[REQUIREMENT]
A verbatim reproduction of the lines below, from the line containing "import HarnessLib" through the line containing "the interpolation (Lyapunov)", both ends included, is the whole required output.

[EXERCISE MATERIALS]

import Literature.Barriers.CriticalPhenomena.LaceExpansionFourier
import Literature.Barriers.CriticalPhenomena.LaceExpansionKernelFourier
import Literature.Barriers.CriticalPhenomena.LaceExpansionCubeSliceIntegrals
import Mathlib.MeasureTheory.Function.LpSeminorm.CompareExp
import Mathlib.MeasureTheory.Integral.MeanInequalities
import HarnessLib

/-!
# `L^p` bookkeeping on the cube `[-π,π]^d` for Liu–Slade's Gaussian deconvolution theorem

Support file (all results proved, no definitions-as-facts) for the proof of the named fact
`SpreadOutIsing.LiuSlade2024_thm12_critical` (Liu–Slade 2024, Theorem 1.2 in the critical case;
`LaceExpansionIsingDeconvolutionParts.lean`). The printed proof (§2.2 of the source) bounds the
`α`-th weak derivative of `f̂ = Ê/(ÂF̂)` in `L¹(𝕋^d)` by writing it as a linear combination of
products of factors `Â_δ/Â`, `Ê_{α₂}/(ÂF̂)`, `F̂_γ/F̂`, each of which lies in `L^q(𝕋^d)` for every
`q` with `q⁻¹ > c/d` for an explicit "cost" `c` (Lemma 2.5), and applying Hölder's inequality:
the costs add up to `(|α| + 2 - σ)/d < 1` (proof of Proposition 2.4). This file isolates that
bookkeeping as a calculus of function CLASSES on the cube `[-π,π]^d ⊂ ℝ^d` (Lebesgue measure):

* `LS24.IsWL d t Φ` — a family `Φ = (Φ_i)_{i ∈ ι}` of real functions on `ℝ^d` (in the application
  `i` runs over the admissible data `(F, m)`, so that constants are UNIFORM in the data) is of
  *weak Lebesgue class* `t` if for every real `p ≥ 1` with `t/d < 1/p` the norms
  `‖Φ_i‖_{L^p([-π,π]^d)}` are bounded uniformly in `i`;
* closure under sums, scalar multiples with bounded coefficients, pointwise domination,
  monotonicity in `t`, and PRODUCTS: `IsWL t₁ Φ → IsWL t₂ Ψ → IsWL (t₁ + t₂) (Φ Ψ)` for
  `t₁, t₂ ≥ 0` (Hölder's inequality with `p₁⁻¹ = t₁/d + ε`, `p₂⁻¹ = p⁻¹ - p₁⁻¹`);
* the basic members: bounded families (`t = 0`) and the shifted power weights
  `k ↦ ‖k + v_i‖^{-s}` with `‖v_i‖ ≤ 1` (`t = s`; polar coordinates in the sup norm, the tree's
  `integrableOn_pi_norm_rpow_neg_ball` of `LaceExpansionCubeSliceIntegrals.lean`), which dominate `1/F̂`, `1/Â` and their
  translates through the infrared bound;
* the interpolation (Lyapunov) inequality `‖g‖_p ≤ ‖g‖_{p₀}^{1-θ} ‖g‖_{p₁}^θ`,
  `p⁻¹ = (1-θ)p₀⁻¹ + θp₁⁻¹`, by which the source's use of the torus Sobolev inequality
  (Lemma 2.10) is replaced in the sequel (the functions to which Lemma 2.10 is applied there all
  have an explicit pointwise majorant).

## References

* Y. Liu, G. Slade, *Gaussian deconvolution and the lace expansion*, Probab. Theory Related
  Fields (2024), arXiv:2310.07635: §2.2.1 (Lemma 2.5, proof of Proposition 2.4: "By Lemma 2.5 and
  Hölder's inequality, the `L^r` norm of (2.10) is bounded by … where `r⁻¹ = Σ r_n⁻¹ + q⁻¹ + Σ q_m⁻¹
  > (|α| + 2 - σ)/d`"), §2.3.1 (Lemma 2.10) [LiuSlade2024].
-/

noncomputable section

[RESULT OF THIS EXERCISE]
import HarnessLib

/-!
# `L^p` bookkeeping on the cube `[-π,π]^d` for Liu–Slade's Gaussian deconvolution theorem

Support file (all results proved, no definitions-as-facts) for the proof of the named fact
`SpreadOutIsing.LiuSlade2024_thm12_critical` (Liu–Slade 2024, Theorem 1.2 in the critical case;
`LaceExpansionIsingDeconvolutionParts.lean`). The printed proof (§2.2 of the source) bounds the
`α`-th weak derivative of `f̂ = Ê/(ÂF̂)` in `L¹(𝕋^d)` by writing it as a linear combination of
products of factors `Â_δ/Â`, `Ê_{α₂}/(ÂF̂)`, `F̂_γ/F̂`, each of which lies in `L^q(𝕋^d)` for every
`q` with `q⁻¹ > c/d` for an explicit "cost" `c` (Lemma 2.5), and applying Hölder's inequality:
the costs add up to `(|α| + 2 - σ)/d < 1` (proof of Proposition 2.4). This file isolates that
bookkeeping as a calculus of function CLASSES on the cube `[-π,π]^d ⊂ ℝ^d` (Lebesgue measure):

* `LS24.IsWL d t Φ` — a family `Φ = (Φ_i)_{i ∈ ι}` of real functions on `ℝ^d` (in the application
  `i` runs over the admissible data `(F, m)`, so that constants are UNIFORM in the data) is of
  *weak Lebesgue class* `t` if for every real `p ≥ 1` with `t/d < 1/p` the norms
  `‖Φ_i‖_{L^p([-π,π]^d)}` are bounded uniformly in `i`;
* closure under sums, scalar multiples with bounded coefficients, pointwise domination,
  monotonicity in `t`, and PRODUCTS: `IsWL t₁ Φ → IsWL t₂ Ψ → IsWL (t₁ + t₂) (Φ Ψ)` for
  `t₁, t₂ ≥ 0` (Hölder's inequality with `p₁⁻¹ = t₁/d + ε`, `p₂⁻¹ = p⁻¹ - p₁⁻¹`);
* the basic members: bounded families (`t = 0`) and the shifted power weights
  `k ↦ ‖k + v_i‖^{-s}` with `‖v_i‖ ≤ 1` (`t = s`; polar coordinates in the sup norm, the tree's
  `integrableOn_pi_norm_rpow_neg_ball` of `LaceExpansionCubeSliceIntegrals.lean`), which dominate `1/F̂`, `1/Â` and their
  translates through the infrared bound;
* the interpolation (Lyapunov) inequality `‖g‖_p ≤ ‖g‖_{p₀}^{1-θ} ‖g‖_{p₁}^θ`,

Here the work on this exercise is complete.